■ Action item: Restate word for word the lines of the data below, from the first through the one that has "[cite: Serre1972, §2.8".

(Stored data)
-=-=-=-=-

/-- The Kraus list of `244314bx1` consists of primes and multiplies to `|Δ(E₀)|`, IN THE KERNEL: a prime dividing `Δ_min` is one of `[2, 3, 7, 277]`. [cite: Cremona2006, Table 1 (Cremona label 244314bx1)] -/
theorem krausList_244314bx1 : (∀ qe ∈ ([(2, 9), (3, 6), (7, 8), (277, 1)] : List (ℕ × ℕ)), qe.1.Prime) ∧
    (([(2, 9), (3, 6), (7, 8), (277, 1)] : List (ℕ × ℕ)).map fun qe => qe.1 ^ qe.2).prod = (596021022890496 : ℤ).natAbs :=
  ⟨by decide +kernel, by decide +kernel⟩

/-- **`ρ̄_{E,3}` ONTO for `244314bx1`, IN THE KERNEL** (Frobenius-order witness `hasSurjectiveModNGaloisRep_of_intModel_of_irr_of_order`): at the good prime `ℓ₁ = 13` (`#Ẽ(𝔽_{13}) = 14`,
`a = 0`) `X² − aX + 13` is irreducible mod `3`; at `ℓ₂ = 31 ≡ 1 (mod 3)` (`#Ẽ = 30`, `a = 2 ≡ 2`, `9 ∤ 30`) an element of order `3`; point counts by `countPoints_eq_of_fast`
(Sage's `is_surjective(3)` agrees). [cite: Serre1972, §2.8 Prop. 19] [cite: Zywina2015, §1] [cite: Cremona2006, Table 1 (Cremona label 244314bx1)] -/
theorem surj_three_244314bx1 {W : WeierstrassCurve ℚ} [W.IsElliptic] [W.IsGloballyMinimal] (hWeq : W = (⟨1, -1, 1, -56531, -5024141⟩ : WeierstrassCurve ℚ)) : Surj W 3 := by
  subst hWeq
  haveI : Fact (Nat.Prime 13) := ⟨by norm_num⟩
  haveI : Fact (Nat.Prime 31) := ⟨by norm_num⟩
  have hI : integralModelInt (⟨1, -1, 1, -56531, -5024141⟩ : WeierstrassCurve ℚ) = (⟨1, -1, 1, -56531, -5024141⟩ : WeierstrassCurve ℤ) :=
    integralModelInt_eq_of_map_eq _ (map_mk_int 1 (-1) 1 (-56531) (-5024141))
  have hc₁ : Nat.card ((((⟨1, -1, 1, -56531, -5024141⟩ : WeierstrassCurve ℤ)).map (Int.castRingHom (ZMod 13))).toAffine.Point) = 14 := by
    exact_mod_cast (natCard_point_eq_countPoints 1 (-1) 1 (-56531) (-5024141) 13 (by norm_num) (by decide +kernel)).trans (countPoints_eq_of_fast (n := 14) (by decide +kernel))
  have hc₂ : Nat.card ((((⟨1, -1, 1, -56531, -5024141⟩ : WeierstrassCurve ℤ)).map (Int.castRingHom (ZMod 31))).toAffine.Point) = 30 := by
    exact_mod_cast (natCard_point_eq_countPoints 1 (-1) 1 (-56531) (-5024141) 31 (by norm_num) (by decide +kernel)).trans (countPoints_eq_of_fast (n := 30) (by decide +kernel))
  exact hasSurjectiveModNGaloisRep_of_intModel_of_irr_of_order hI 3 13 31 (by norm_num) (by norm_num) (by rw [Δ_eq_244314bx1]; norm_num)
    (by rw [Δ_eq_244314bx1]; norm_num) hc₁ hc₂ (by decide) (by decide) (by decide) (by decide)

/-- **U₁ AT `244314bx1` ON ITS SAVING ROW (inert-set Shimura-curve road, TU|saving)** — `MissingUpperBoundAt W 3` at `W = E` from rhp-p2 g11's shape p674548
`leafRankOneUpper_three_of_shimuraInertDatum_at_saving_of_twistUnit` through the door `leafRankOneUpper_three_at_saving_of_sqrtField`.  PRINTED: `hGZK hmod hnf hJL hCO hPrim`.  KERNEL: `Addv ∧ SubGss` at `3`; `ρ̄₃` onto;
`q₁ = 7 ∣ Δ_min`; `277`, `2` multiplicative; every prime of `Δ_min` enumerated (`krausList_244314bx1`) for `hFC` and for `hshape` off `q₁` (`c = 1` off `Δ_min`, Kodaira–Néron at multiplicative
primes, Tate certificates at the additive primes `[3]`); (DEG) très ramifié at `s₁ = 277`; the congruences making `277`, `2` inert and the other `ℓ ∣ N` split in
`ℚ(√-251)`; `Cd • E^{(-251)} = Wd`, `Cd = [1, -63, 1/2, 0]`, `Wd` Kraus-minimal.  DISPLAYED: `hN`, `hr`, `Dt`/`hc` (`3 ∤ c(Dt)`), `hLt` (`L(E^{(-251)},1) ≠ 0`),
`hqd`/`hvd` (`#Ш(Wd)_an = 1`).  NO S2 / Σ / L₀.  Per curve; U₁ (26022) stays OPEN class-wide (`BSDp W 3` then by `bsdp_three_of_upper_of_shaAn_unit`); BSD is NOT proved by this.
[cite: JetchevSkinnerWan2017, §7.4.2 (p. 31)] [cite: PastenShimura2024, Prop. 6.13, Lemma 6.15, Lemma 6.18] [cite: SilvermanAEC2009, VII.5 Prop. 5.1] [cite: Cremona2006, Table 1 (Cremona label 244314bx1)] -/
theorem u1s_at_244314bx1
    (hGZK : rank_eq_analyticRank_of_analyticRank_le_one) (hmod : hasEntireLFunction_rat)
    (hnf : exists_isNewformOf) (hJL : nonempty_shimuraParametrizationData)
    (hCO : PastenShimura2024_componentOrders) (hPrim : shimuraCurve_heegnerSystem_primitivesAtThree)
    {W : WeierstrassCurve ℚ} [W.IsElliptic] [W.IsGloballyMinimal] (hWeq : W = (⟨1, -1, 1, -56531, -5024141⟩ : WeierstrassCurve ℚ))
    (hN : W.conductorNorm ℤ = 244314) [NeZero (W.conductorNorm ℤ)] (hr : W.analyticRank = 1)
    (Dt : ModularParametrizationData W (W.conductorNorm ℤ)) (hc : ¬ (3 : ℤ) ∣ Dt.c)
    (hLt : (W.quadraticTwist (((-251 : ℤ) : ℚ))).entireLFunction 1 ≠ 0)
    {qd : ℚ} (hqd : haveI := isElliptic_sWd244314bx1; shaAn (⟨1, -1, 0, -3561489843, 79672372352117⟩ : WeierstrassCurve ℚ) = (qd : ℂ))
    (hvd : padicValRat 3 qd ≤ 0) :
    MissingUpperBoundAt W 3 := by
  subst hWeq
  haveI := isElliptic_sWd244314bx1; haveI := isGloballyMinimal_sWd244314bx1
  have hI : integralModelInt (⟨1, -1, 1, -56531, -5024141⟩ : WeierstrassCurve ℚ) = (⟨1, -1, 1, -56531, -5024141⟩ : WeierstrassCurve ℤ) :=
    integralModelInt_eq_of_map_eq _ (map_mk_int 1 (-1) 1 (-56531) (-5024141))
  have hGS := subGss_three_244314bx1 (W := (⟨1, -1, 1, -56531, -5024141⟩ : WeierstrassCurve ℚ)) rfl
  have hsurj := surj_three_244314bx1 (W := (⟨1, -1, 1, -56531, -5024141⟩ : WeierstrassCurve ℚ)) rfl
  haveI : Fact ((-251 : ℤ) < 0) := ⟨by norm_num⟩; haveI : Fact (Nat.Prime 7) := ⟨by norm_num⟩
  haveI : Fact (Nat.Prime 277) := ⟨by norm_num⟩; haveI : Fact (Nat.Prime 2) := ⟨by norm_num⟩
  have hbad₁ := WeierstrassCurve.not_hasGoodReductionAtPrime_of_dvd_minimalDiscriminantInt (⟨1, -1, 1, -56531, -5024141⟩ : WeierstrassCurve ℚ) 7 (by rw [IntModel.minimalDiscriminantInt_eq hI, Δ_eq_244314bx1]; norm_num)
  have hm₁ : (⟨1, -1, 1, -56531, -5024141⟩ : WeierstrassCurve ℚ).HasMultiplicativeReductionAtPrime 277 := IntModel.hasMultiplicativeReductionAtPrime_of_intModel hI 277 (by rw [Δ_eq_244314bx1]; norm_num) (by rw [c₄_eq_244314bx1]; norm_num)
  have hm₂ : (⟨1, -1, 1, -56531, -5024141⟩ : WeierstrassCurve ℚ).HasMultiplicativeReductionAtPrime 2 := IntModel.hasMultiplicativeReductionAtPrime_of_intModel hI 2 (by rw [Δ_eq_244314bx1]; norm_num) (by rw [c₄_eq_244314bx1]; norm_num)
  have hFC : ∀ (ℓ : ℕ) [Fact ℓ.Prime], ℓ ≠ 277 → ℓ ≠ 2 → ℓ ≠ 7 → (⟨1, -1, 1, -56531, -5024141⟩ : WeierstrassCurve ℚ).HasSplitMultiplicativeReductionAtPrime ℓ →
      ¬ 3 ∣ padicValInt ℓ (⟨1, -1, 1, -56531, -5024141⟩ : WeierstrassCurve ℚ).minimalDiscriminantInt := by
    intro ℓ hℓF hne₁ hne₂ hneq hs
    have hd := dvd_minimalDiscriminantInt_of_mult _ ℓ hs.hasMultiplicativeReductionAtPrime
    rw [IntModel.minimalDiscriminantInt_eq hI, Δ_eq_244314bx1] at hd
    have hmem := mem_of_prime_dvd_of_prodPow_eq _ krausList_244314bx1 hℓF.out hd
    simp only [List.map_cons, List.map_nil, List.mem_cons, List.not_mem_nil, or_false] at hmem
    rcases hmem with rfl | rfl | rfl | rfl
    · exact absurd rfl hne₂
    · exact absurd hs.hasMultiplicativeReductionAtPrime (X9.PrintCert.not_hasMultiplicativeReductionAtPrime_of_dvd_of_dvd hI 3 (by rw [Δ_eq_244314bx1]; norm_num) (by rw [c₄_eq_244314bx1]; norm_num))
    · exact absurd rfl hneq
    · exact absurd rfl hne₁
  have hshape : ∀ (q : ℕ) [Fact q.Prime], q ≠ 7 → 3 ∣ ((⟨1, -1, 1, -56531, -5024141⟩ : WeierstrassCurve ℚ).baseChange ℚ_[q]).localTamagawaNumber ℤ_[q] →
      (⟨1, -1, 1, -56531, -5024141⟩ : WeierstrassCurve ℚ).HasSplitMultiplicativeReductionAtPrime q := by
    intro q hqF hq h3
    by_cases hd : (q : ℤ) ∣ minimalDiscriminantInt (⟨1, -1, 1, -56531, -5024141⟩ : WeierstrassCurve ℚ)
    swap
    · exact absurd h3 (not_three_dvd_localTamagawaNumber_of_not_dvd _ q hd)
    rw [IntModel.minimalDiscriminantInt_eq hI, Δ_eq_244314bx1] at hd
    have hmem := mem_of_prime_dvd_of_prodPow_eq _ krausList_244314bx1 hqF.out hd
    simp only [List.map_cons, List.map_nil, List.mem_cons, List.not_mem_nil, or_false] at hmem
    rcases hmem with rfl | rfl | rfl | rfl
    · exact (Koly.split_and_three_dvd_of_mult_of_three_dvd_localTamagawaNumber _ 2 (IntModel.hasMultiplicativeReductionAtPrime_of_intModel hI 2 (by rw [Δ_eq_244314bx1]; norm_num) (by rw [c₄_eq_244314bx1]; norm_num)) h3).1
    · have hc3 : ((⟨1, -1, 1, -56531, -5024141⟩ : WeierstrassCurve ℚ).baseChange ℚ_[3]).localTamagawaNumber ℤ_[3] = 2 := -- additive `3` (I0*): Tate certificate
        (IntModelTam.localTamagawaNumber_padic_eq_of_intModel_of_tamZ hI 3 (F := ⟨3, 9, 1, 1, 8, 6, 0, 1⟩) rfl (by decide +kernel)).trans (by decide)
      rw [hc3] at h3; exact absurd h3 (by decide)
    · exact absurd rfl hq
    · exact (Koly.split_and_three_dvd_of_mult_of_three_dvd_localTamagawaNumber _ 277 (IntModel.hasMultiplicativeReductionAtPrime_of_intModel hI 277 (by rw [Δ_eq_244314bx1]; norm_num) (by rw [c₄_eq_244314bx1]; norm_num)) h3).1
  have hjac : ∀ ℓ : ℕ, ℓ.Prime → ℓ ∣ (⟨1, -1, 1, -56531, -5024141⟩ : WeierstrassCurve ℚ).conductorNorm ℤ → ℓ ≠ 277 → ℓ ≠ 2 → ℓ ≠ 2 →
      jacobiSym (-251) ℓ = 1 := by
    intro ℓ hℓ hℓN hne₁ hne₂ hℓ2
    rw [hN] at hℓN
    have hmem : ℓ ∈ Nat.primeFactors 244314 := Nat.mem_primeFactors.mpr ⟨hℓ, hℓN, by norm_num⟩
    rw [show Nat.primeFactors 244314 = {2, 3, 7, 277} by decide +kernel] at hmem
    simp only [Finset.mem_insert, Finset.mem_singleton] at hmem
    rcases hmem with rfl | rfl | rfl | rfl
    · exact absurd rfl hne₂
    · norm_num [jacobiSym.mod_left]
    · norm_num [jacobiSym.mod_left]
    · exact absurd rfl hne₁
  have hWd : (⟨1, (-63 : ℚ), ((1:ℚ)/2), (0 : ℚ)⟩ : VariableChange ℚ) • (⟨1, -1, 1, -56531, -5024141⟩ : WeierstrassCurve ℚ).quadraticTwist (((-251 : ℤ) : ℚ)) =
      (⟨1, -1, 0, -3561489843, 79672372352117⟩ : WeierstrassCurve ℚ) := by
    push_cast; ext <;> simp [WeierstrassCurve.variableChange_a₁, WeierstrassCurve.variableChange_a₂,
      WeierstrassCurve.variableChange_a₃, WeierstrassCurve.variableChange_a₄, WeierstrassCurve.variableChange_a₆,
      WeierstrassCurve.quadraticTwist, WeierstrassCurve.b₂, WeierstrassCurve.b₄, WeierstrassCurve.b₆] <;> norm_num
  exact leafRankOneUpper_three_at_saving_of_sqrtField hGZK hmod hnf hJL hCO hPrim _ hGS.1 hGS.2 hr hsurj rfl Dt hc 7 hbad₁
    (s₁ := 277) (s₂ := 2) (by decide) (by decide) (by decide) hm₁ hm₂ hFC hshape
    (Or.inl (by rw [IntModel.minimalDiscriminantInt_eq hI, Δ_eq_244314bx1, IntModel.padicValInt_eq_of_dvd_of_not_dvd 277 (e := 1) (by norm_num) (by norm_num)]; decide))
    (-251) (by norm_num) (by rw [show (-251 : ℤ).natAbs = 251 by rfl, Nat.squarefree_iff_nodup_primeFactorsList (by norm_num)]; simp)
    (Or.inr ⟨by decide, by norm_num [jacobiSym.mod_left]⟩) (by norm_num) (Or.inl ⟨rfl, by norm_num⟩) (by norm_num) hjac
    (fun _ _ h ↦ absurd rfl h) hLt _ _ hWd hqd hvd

-=-=-=-=-

■ Solution to this problem:
/-- The Kraus list of `244314bx1` consists of primes and multiplies to `|Δ(E₀)|`, IN THE KERNEL: a prime dividing `Δ_min` is one of `[2, 3, 7, 277]`. [cite: Cremona2006, Table 1 (Cremona label 244314bx1)] -/
theorem krausList_244314bx1 : (∀ qe ∈ ([(2, 9), (3, 6), (7, 8), (277, 1)] : List (ℕ × ℕ)), qe.1.Prime) ∧
    (([(2, 9), (3, 6), (7, 8), (277, 1)] : List (ℕ × ℕ)).map fun qe => qe.1 ^ qe.2).prod = (596021022890496 : ℤ).natAbs :=
  ⟨by decide +kernel, by decide +kernel⟩

/-- **`ρ̄_{E,3}` ONTO for `244314bx1`, IN THE KERNEL** (Frobenius-order witness `hasSurjectiveModNGaloisRep_of_intModel_of_irr_of_order`): at the good prime `ℓ₁ = 13` (`#Ẽ(𝔽_{13}) = 14`,
`a = 0`) `X² − aX + 13` is irreducible mod `3`; at `ℓ₂ = 31 ≡ 1 (mod 3)` (`#Ẽ = 30`, `a = 2 ≡ 2`, `9 ∤ 30`) an element of order `3`; point counts by `countPoints_eq_of_fast`
(Sage's `is_surjective(3)` agrees). [cite: Serre1972, §2.8 Prop. 19] [cite: Zywina2015, §1] [cite: Cremona2006, Table 1 (Cremona label 244314bx1)] -/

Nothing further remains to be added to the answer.